• **About this task**: Exact copies of the line with "refine HasCompactSupport.intro' hKcpt" and of all lines after it through the end of the entries are required, and no other lines.

• **Input**:

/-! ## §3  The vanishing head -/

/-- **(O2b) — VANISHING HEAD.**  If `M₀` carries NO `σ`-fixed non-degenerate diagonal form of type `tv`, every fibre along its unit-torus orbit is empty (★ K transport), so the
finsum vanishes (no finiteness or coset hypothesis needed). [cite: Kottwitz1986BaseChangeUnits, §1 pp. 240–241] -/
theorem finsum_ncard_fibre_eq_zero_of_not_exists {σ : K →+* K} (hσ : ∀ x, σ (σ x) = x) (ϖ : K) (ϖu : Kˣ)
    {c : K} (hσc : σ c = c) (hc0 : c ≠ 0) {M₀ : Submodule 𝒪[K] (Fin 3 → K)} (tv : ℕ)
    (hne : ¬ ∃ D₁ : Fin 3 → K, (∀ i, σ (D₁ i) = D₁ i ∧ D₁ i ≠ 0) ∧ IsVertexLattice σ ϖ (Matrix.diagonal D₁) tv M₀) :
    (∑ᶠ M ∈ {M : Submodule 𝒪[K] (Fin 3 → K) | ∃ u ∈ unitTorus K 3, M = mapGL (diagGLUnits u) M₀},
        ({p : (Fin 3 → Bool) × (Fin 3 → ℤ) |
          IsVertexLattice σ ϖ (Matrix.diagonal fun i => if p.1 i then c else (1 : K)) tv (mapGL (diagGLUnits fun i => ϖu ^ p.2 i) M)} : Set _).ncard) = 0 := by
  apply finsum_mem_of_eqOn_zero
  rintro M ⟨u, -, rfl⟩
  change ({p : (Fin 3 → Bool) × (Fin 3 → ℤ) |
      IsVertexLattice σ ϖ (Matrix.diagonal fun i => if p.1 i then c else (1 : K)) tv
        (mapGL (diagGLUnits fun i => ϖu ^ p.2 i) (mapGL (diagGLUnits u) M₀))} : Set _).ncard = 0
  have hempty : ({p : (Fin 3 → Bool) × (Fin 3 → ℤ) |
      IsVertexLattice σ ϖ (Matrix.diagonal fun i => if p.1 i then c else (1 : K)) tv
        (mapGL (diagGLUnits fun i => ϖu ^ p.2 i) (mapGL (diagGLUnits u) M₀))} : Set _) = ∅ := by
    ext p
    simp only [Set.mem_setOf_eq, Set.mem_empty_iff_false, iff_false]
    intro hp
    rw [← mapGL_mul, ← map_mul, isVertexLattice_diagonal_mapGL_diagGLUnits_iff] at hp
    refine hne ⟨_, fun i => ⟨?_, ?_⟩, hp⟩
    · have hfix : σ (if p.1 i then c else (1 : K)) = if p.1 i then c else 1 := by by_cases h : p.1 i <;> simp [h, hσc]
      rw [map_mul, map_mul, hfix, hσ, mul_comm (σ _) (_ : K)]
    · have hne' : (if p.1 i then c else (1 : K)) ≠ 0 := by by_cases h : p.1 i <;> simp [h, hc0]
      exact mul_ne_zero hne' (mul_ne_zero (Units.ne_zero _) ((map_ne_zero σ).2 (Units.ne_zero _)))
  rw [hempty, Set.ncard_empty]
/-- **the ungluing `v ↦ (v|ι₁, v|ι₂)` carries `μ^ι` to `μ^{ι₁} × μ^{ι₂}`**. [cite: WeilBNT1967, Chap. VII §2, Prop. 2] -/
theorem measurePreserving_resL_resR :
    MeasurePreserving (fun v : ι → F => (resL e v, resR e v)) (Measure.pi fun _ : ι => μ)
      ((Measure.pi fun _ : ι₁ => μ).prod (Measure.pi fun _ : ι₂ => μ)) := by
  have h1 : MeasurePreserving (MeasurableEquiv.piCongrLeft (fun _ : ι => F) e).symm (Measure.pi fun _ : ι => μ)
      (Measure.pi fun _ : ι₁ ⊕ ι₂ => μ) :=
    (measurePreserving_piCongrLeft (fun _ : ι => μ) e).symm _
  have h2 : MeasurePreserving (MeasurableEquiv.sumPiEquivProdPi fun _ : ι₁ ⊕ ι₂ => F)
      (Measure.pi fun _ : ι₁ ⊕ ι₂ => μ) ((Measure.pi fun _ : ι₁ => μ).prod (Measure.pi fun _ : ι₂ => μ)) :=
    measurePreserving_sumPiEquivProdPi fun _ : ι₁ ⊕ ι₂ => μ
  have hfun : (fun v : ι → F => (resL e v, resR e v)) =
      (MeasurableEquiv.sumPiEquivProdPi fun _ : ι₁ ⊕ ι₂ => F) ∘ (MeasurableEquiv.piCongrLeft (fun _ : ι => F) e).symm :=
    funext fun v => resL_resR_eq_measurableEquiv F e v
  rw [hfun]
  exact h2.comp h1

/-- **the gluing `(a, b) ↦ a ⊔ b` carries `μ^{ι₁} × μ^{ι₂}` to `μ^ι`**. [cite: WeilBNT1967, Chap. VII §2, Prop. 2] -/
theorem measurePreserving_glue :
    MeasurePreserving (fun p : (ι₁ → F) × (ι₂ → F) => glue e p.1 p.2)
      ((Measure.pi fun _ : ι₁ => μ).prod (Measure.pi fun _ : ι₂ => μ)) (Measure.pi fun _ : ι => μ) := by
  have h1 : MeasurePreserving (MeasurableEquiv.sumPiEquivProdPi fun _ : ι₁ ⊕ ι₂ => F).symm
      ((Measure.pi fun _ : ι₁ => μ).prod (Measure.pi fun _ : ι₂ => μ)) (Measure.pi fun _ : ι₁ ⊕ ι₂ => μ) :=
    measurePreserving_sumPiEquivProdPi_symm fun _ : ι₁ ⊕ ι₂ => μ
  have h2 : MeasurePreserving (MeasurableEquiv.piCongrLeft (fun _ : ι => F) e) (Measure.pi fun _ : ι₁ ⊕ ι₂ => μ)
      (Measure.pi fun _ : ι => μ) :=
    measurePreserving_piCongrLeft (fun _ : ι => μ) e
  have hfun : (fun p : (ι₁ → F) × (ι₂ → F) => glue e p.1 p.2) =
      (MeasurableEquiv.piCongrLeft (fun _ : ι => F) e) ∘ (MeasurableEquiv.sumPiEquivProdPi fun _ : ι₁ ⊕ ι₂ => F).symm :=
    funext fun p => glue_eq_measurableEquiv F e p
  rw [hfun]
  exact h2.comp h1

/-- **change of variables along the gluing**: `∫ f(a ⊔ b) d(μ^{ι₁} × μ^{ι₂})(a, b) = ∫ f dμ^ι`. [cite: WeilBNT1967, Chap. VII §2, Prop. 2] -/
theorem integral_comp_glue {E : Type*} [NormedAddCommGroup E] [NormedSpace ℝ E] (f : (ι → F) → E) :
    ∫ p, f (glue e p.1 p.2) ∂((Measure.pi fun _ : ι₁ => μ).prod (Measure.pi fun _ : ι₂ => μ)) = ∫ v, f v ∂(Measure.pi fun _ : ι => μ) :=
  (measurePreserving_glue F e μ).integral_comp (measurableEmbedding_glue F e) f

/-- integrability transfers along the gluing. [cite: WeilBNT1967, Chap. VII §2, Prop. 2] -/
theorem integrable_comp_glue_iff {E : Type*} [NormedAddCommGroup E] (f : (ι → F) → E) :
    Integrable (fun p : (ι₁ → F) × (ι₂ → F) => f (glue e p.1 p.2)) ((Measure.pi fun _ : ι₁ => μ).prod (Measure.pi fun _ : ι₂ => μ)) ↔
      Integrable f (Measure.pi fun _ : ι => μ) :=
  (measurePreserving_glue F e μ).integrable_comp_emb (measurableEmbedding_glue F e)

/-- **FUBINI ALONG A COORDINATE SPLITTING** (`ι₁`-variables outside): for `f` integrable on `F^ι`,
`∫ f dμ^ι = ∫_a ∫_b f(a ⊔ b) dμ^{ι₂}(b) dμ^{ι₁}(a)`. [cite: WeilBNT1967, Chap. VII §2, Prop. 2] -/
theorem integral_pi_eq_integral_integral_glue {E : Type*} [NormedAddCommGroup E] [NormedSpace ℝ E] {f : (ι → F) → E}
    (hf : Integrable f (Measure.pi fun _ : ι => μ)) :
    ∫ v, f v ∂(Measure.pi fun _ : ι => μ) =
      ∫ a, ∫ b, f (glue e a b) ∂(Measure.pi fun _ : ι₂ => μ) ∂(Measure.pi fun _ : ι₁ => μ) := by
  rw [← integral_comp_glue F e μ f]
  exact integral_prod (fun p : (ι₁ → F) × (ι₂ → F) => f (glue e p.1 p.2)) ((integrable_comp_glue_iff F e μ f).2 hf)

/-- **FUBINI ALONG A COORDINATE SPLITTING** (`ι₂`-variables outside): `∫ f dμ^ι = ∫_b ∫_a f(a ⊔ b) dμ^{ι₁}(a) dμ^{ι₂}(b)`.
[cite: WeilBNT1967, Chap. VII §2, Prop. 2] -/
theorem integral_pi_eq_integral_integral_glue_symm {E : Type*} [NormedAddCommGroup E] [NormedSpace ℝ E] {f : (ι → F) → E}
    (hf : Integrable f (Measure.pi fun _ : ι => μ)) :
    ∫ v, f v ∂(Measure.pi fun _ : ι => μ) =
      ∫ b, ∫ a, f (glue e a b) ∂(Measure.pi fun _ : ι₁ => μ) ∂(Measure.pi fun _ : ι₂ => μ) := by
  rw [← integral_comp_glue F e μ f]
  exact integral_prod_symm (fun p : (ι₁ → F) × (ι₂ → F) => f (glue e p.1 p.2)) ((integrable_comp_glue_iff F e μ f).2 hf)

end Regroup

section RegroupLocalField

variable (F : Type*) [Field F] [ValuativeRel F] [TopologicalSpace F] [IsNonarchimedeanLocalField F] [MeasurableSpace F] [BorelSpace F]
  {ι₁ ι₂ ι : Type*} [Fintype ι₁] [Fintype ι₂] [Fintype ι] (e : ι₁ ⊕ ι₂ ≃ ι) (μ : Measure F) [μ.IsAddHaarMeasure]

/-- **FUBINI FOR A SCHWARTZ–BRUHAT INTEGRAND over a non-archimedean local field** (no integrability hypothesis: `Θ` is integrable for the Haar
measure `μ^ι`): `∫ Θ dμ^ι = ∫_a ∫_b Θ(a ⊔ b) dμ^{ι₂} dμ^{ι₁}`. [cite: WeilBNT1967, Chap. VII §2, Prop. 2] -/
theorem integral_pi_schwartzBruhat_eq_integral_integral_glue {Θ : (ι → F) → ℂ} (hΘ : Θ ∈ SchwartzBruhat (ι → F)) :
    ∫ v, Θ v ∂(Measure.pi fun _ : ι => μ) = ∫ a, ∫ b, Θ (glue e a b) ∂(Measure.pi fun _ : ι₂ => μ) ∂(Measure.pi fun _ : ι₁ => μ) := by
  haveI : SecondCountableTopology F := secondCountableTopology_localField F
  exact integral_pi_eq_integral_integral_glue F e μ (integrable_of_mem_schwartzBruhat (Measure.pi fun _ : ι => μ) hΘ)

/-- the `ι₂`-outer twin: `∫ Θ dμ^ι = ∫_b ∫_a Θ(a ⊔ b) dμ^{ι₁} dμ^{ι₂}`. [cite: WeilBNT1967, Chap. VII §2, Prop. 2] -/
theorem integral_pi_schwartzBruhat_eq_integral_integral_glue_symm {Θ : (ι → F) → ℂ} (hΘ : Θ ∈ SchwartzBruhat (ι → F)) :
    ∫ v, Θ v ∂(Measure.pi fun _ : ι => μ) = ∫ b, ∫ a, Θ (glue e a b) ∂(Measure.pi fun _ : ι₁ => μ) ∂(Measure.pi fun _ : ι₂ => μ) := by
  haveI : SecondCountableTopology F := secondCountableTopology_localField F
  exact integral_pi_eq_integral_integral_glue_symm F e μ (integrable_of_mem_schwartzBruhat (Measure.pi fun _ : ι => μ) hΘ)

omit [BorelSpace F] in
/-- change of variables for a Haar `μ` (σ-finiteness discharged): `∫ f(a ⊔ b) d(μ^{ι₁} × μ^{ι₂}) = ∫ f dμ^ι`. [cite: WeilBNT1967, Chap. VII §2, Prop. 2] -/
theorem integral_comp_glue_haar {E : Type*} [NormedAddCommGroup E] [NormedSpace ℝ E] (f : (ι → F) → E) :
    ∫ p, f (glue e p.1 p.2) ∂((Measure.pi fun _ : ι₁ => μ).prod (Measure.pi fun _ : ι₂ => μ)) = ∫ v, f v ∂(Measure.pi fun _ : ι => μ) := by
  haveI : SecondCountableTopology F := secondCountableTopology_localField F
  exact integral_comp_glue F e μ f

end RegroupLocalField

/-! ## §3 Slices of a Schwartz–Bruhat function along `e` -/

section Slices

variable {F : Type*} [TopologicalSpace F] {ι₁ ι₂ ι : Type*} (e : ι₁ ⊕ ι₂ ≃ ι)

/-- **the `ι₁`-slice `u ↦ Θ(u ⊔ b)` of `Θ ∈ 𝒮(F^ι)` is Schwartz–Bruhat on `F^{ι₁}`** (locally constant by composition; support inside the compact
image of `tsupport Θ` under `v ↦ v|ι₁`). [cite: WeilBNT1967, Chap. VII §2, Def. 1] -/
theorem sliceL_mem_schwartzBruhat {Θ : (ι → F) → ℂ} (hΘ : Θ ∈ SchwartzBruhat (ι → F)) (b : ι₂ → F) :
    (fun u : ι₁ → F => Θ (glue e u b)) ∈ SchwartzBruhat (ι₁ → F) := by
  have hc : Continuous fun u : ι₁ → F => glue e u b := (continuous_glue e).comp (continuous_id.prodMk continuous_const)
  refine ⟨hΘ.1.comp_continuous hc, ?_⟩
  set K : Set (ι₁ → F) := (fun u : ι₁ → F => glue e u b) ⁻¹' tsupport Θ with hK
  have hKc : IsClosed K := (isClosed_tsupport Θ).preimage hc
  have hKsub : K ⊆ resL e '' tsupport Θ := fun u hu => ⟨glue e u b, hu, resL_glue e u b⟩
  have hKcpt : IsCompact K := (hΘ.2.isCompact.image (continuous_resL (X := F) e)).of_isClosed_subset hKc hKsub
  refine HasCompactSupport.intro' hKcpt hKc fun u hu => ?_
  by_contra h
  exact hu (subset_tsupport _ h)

• **Problem solution**:
  refine HasCompactSupport.intro' hKcpt hKc fun u hu => ?_
  by_contra h
  exact hu (subset_tsupport _ h)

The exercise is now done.